Set down, please, exactly the lines below that run from the line with "same pivotality. -/" to the line with "(y : BondConfig", both lines included.

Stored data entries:
__________________________________________________

/-- item stmt-AtomisticToContinuum-13310 · support · rank 9 · open · by planner
sources: DipernaMajda1985, FritzToth2004, TothValko2002, Panov1994
[support] THE CARD'S POST-SHOCK THEOREM (old target stmt-5861, mean-zero repaired): same data; IF
the rescaled initial fields converge to the right acoustic eigen-profile (r₀/c, r₀e₁,
θ̄(3/2+Z)r₀/c), THEN for every Oleinik solution w of ∂_s w + ∂_ξ(βw²/2) = 0 with datum r₀ and EVERY
s > 0 — through and after shock formation — the rescaled momentum field at macroscopic time s/δ_N in
the frame x₁ − cs/δ_N converges in probability to ∫φ w(s,·). Not under the ladder roof (no classical
reference past T*); derived from cruxes 2–5 by WindowAssembly. [difficulty: open-problem] -/
@[route_item "route-AtomisticToContinuum-BurgersZoomLadder"]
def BurgersWindowLimit : Prop :=
  ∀ θb : ℝ, 0 < θb → ∀ r₀ : UnitAddCircle → ℝ, Continuous r₀ → (∫ ξ, r₀ ξ) = 0 → ∀ γ : ℝ, 1 / 6 < γ → γ < 1 / 3 → ∃ σ₀ : ℝ, 0 < σ₀ ∧ ∀ σ : ℝ, 0 < σ → σ < σ₀ → ∀ Z Z₁ Z₂ : ℝ, Z = Literature.MathematicalPhysics.KineticTheory.hsCompressibility (σ ^ 3) → Z₁ = deriv Literature.MathematicalPhysics.KineticTheory.hsCompressibility (σ ^ 3) → Z₂ = deriv (deriv Literature.MathematicalPhysics.KineticTheory.hsCompressibility) (σ ^ 3) → ∀ c β : ℝ, 0 < c → c ^ 2 = θb * (Z + 2 / 3 * Z ^ 2 + σ ^ 3 * Z₁) → β = 1 + Z / 3 + σ ^ 3 * (2 * Z₁ + 4 / 3 * Z * Z₁ + σ ^ 3 * Z₂) / (2 * (Z + 2 / 3 * Z ^ 2 + σ ^ 3 * Z₁)) → ∀ ab κa κθ : ℝ, 0 < ab → ∀ Φ : (N : ℕ) → Literature.Analysis.FluidPDE.HardSphereFlow (Literature.Analysis.FluidPDE.Torus.geometry (Fin 3)) (Literature.MathematicalPhysics.KineticTheory.hsDiameter σ N) (N + 1), ∀ δ : ℕ → ℝ, (∀ N, δ N = ((N + 1 : ℕ) : ℝ) ^ (-γ)) → ∀ P : (N : ℕ) → MeasureTheory.Measure (Literature.Analysis.FluidPDE.Config (N + 1) (Fin 3) Literature.MathematicalPhysics.KineticTheory.T3), (∀ N, P N = Literature.MathematicalPhysics.KineticTheory.localGibbsLaw σ (fun x => ab * Real.exp (δ N * κa * r₀ (x 0))) (fun x => (δ N * r₀ (x 0)) • EuclideanSpace.single (0 : Fin 3) (1 : ℝ)) (fun x => θb * Real.exp (δ N * κθ * r₀ (x 0))) N (Φ N)) → (∀ φ : UnitAddCircle → ℝ, Continuous φ → ∀ ε : ℝ, 0 < ε → Filter.Tendsto (fun N => P N {z | ε < |(δ N)⁻¹ * (Literature.MathematicalPhysics.KineticTheory.empiricalDensityField z (fun x => φ (x 0)) - ∫ ξ, φ ξ) - c⁻¹ * ∫ ξ, φ ξ * r₀ ξ|}) Filter.atTop (nhds 0) ∧ Filter.Tendsto (fun N => P N {z | ε < |(δ N)⁻¹ * (Literature.MathematicalPhysics.KineticTheory.empiricalMomentumField z (fun x => φ (x 0))) 0 - ∫ ξ, φ ξ * r₀ ξ|}) Filter.atTop (nhds 0) ∧ Filter.Tendsto (fun N => P N {z | ε < |(δ N)⁻¹ * (Literature.MathematicalPhysics.KineticTheory.empiricalEnergyField z (fun x => φ (x 0)) - 3 / 2 * θb * ∫ ξ, φ ξ) - θb * (3 / 2 + Z) / c * ∫ ξ, φ ξ * r₀ ξ|}) Filter.atTop (nhds 0)) → ∀ w : ℝ → UnitAddCircle → ℝ, (∃ M : ℝ, ∀ s ξ, |w s ξ| ≤ M) ∧ Measurable (Function.uncurry w) ∧ (∀ φ : UnitAddCircle → ℝ, Continuous φ → ContinuousOn (fun s => ∫ ξ, φ ξ * w s ξ) (Set.Ioi 0)) ∧ (∀ s : ℝ, 0 < s → ∀ ξ : UnitAddCircle, ∀ h : ℝ, 0 < h → w s (ξ + (h : UnitAddCircle)) - w s ξ ≤ h / (β * s)) ∧ (∀ ψ : ℝ × ℝ → ℝ, ContDiff ℝ 1 ψ → HasCompactSupport ψ → (∫ s in Set.Ioi (0 : ℝ), ∫ x : ℝ, (w s (x : UnitAddCircle) * deriv (fun s' => ψ (s', x)) s + β / 2 * w s (x : UnitAddCircle) ^ 2 * deriv (fun x' => ψ (s, x')) x)) + ∫ x : ℝ, r₀ (x : UnitAddCircle) * ψ (0, x) = 0) → ∀ s : ℝ, 0 < s → ∀ φ : UnitAddCircle → ℝ, Continuous φ → ∀ ε : ℝ, 0 < ε → Filter.Tendsto (fun N => P N {z | ε < |(δ N)⁻¹ * (Literature.MathematicalPhysics.KineticTheory.empiricalMomentumField ((Φ N).flow (s / δ N) z) (fun x => φ (x 0 - ((c * s / δ N : ℝ) : UnitAddCircle)))) 0 - ∫ ξ, φ ξ * w s ξ|}) Filter.atTop (nhds 0)
import Mathlib
import HarnessLib
import Literature.Probability.Percolation.BlockResampling
import Literature.Probability.Percolation.RussoFormula
import Literature.Probability.Percolation.BernoulliPercolation
import Literature.Probability.Percolation.PercolationEvents

/-!
# Noise expansion over a finite window, I: mask weights, expansion over the mask, pivotality helpers
# (infrastructure for `stub_noiseWindow`, line `noise_bridges`, crux `TetrahedronHarrisGap`, stmt-CriticalPhenomena-7799)

Lead prover-line-stmt-CriticalPhenomena-7799-c3-0.  For Bernoulli bond percolation `P = P_p` on a countable graph `G`, a finite
WINDOW `W ⊆ E(G)`, an independent MASK `M ∼ P_t` and an independent copy `ω'`, the NOISED configuration is
`ω_t = resample (M ∩ W) (ω, ω')`.  General facts of every product measure:

* `real_setOf_obs_eq_prod` — the mask weights `P_t{obs M W = S} = ∏_{i ∈ W} (S ∋ i ? t : 1 − t)` (`S ⊆ W ⊆ E(G)`);
* `measureReal_triple_setOf_obs` (registered) — EXPANSION OVER THE MASK: for events read through `obs M W`,
  `(P ⊗ P ⊗ P_t){x | (x.1, x.2.1) ∈ D (obs x.2.2 W)} = Σ_{S ⊆ W} P_t{obs = S} · (P ⊗ P)(D S)` (disjoint union + `prodAssoc`);
* `isPivotal_resample_insert_iff` — XOR-pivotality AT `f` of the resampled configuration does not read whether `f` is resampled;
  `measurableSet_setOf_isPivotal'` — pivotality events of measurable (not necessarily monotone) events are measurable.
Companion: `…StubNoiseWindowOneBit.lean` (two-bit expansion, one-bit covariance), `…StubNoiseWindow.lean` (the window formula).
-/

noncomputable section

namespace Summit.CriticalPhenomena.PercolationContinuityZ3.Theorems.TetrahedronHarrisGap

open MeasureTheory
open Literature.Probability.Percolation Literature.Probability.LatticeModels

variable {V : Type*}

/-! ### Mask weights -/

/-- `{M | obs M W = S}` is the `W`-cylinder at `S` (for `S ⊆ W`). -/
theorem setOf_obs_eq_eq_localCylinder {W S : Finset (Sym2 V)} (hS : S ⊆ W) :
    {M : BondConfig V | obs M W = S} = localCylinder (↑W : Set (Sym2 V)) ↑S := by
  ext M
  simp only [Set.mem_setOf_eq, localCylinder, Finset.mem_coe]
  constructor
  · intro h i hi
    rw [← h, mem_obs_iff]
    exact ⟨fun hM => ⟨hi, hM⟩, fun h' => h'.2⟩
  · intro h
    ext i
    rw [mem_obs_iff]
    exact ⟨fun ⟨hi, hM⟩ => (h i hi).1 hM, fun hiS => ⟨hS hiS, (h i (hS hiS)).2 hiS⟩⟩

open Classical in
/-- **Mask weights**: for `S ⊆ W ⊆ E(G)`, `P_t{obs M W = S} = ∏_{i ∈ W} (if i ∈ S then t else 1 − t)`. -/
theorem real_setOf_obs_eq_prod (G : SimpleGraph V) (t : unitInterval) {W S : Finset (Sym2 V)}
    (hW : (↑W : Set (Sym2 V)) ⊆ G.edgeSet) (hS : S ⊆ W) :
    (bondPercolation G t).real {M : BondConfig V | obs M W = S} =
      ∏ i ∈ W, (if i ∈ S then (t : ℝ) else 1 - (t : ℝ)) := by
  rw [setOf_obs_eq_eq_localCylinder hS]
  unfold bondPercolation
  rw [Russo.setBernoulli_real_localCylinder G.edgeSet t W ↑S]
  refine Finset.prod_congr rfl fun i hi => ?_
  have hiE : i ∈ G.edgeSet := hW (Finset.mem_coe.2 hi)
  simp only [Russo.weight, Finset.mem_coe, hiE, if_true]

/-! ### Expansion over the mask -/

/-- The mask events `{x | obs x.2.2 W = S}` are measurable in the triple product. -/
theorem measurableSet_setOf_obs_snd_snd (W S : Finset (Sym2 V)) :
    MeasurableSet {x : BondConfig V × (BondConfig V × BondConfig V) | obs x.2.2 W = S} :=
  (measurableSet_setOf_obs W (· = S)).preimage (measurable_snd.comp measurable_snd)

/-- **Expansion over the mask.**  For a family of measurable two-replica events `D S` indexed by the window pattern,
`(P ⊗ (P ⊗ P_t)){x | (x.1, x.2.1) ∈ D (obs x.2.2 W)} = Σ_{S ⊆ W} P_t{obs M W = S} · (P ⊗ P)(D S)`:
split along the (finitely many, disjoint) values of `obs M W` and factor each piece through `prodAssoc`. -/
theorem measureReal_triple_setOf_obs {V : Type*} [Countable V] (G : SimpleGraph V) (p t : unitInterval) (W : Finset (Sym2 V))
    (D : Finset (Sym2 V) → Set (BondConfig V × BondConfig V)) (hD : ∀ S, MeasurableSet (D S)) :
    ((bondPercolation G p).prod ((bondPercolation G p).prod (bondPercolation G t))).real
        {x : BondConfig V × (BondConfig V × BondConfig V) | (x.1, x.2.1) ∈ D (obs x.2.2 W)} =
      ∑ S ∈ W.powerset, (bondPercolation G t).real {M : BondConfig V | obs M W = S} *
        ((bondPercolation G p).prod (bondPercolation G p)).real (D S) := by
  classical
  set P := bondPercolation G p with hP
  set Pt := bondPercolation G t with hPt
  -- the event as a finite disjoint union over the mask pattern
  have hpair : Measurable fun x : BondConfig V × (BondConfig V × BondConfig V) => (x.1, x.2.1) :=
    measurable_fst.prodMk (measurable_fst.comp measurable_snd)
  have hsplit : {x : BondConfig V × (BondConfig V × BondConfig V) | (x.1, x.2.1) ∈ D (obs x.2.2 W)} =
      ⋃ S ∈ W.powerset, ((fun x : BondConfig V × (BondConfig V × BondConfig V) => (x.1, x.2.1)) ⁻¹' D S ∩
        {x | obs x.2.2 W = S}) := by
    ext x
    simp only [Set.mem_setOf_eq, Set.mem_iUnion, Set.mem_inter_iff, Set.mem_preimage, exists_prop]
    constructor
    · intro hx
      exact ⟨obs x.2.2 W, Finset.mem_powerset.2 (obs_subset _ _), hx, rfl⟩
    · rintro ⟨S, -, hx, hS⟩
      rw [hS]
      exact hx
  rw [hsplit, measureReal_biUnion_finset]
  · refine Finset.sum_congr rfl fun S _ => ?_
    -- factor through `prodAssoc`
    have hmp := MeasureTheory.measurePreserving_prodAssoc P P Pt
    have hmeas : MeasurableSet ((fun x : BondConfig V × (BondConfig V × BondConfig V) => (x.1, x.2.1)) ⁻¹' D S ∩
        {x | obs x.2.2 W = S}) := (hpair (hD S)).inter (measurableSet_setOf_obs_snd_snd W S)
    have hpre : (MeasurableEquiv.prodAssoc : (BondConfig V × BondConfig V) × BondConfig V ≃ᵐ
          BondConfig V × (BondConfig V × BondConfig V)) ⁻¹'
        ((fun x : BondConfig V × (BondConfig V × BondConfig V) => (x.1, x.2.1)) ⁻¹' D S ∩ {x | obs x.2.2 W = S}) =
        D S ×ˢ {M : BondConfig V | obs M W = S} := by
      ext y
      rcases y with ⟨⟨a, b⟩, M⟩
      simp [MeasurableEquiv.prodAssoc, Set.mem_prod]
    have key := hmp.measure_preimage hmeas.nullMeasurableSet
    rw [hpre, Measure.prod_prod] at key
    rw [measureReal_def, ← key, ENNReal.toReal_mul, mul_comm]
    rfl
  · intro S _ T _ hST
    refine Set.disjoint_left.2 fun x hxS hxT => hST ?_
    exact hxS.2.symm.trans hxT.2
  · intro S _
    exact (hpair (hD S)).inter (measurableSet_setOf_obs_snd_snd W S)


/-! ### Pivotality under one-edge modifications -/

/-- For an increasing event, XOR-pivotality of `f` at `ω` reads: `insert f ω ∈ A` and `ω ∖ {f} ∉ A`. -/
theorem isPivotal_iff_of_isUpperSet {A : Set (BondConfig V)} (hA : IsUpperSet A) (f : Sym2 V) (ω : BondConfig V) :
    IsPivotal A f ω ↔ insert f ω ∈ A ∧ ω \ {f} ∉ A := by
  unfold IsPivotal
  rw [xor_def]
  constructor
  · rintro (⟨h1, h2⟩ | ⟨h1, h2⟩)
    · exact ⟨h1, h2⟩
    · exact absurd (hA (Set.sdiff_subset.trans (Set.subset_insert f ω)) h1) h2
  · rintro ⟨h1, h2⟩
    exact Or.inl ⟨h1, h2⟩

/-- Two configurations agreeing off `f` have the same `insert f` and the same `· ∖ {f}`. -/
theorem insert_eq_and_sdiff_eq_of_agree {f : Sym2 V} {ξ ξ' : BondConfig V} (h : ∀ e, e ≠ f → (e ∈ ξ ↔ e ∈ ξ')) :
    insert f ξ = insert f ξ' ∧ ξ \ {f} = ξ' \ {f} := by
  constructor
  · ext e
    by_cases he : e = f
    · subst he; simp
    · simp [Set.mem_insert_iff, he, h e he]
  · ext e
    by_cases he : e = f
    · subst he; simp
    · simp [he, h e he]

/-- Pivotality of `f` does not read the state of `f`: configurations agreeing off `f` have the same pivotality. -/
theorem isPivotal_congr_of_agree (A : Set (BondConfig V)) {f : Sym2 V} {ξ ξ' : BondConfig V}
    (h : ∀ e, e ≠ f → (e ∈ ξ ↔ e ∈ ξ')) : IsPivotal A f ξ ↔ IsPivotal A f ξ' := by
  obtain ⟨h1, h2⟩ := insert_eq_and_sdiff_eq_of_agree h
  unfold IsPivotal
  rw [h1, h2]

/-- **Pivotality at `f` of the resampled configuration does not depend on whether `f` is resampled.** -/
theorem isPivotal_resample_insert_iff [DecidableEq V] (B : Set (BondConfig V)) (T : Finset (Sym2 V)) (f : Sym2 V)
    (y : BondConfig V × BondConfig V) :
    IsPivotal B f (resample (↑(insert f T) : Set (Sym2 V)) y) ↔ IsPivotal B f (resample (↑T : Set (Sym2 V)) y) := by
  refine isPivotal_congr_of_agree B fun e he => ?_
  rw [mem_resample_iff, mem_resample_iff]
  simp [Finset.coe_insert, Set.mem_insert_iff, he]

/-- The map `ξ ↦ insert f ξ` is measurable. -/
theorem measurable_insert_edge (f : Sym2 V) : Measurable fun ξ : BondConfig V => insert f ξ :=
  measurable_set_iff.2 fun e => by
    simp only [Set.mem_insert_iff]
    exact measurable_const.or (measurable_set_mem e)

/-- The map `ξ ↦ ξ ∖ {f}` is measurable. -/
theorem measurable_sdiff_edge (f : Sym2 V) : Measurable fun ξ : BondConfig V => ξ \ {f} :=
  measurable_set_iff.2 fun e => by
    simp only [Set.mem_sdiff, Set.mem_singleton_iff]
    exact (measurable_set_mem e).and measurable_const

/-- For a measurable event, the pivotality event `{ξ | IsPivotal A f ξ}` is measurable (no monotonicity needed). -/
theorem measurableSet_setOf_isPivotal' {A : Set (BondConfig V)} (hA : MeasurableSet A) (f : Sym2 V) :
    MeasurableSet {ξ : BondConfig V | IsPivotal A f ξ} := by
  have h1 : MeasurableSet {ξ : BondConfig V | insert f ξ ∈ A} := measurable_insert_edge f hA
  have h2 : MeasurableSet {ξ : BondConfig V | ξ \ {f} ∈ A} := measurable_sdiff_edge f hA
  have : {ξ : BondConfig V | IsPivotal A f ξ} =
      ({ξ | insert f ξ ∈ A} ∩ {ξ | ξ \ {f} ∈ A}ᶜ) ∪ ({ξ | ξ \ {f} ∈ A} ∩ {ξ | insert f ξ ∈ A}ᶜ) := by
    ext ξ
    simp only [Set.mem_setOf_eq, IsPivotal, xor_def, Set.mem_union, Set.mem_inter_iff, Set.mem_compl_iff]
  rw [this]
  exact (h1.inter h2.compl).union (h2.inter h1.compl)

end Summit.CriticalPhenomena.PercolationContinuityZ3.Theorems.TetrahedronHarrisGap

end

__________________________________________________

* [EXPECTED ANSWER]:
/-- Pivotality of `f` does not read the state of `f`: configurations agreeing off `f` have the same pivotality. -/
theorem isPivotal_congr_of_agree (A : Set (BondConfig V)) {f : Sym2 V} {ξ ξ' : BondConfig V}
    (h : ∀ e, e ≠ f → (e ∈ ξ ↔ e ∈ ξ')) : IsPivotal A f ξ ↔ IsPivotal A f ξ' := by
  obtain ⟨h1, h2⟩ := insert_eq_and_sdiff_eq_of_agree h
  unfold IsPivotal
  rw [h1, h2]

/-- **Pivotality at `f` of the resampled configuration does not depend on whether `f` is resampled.** -/
theorem isPivotal_resample_insert_iff [DecidableEq V] (B : Set (BondConfig V)) (T : Finset (Sym2 V)) (f : Sym2 V)
    (y : BondConfig V × BondConfig V) :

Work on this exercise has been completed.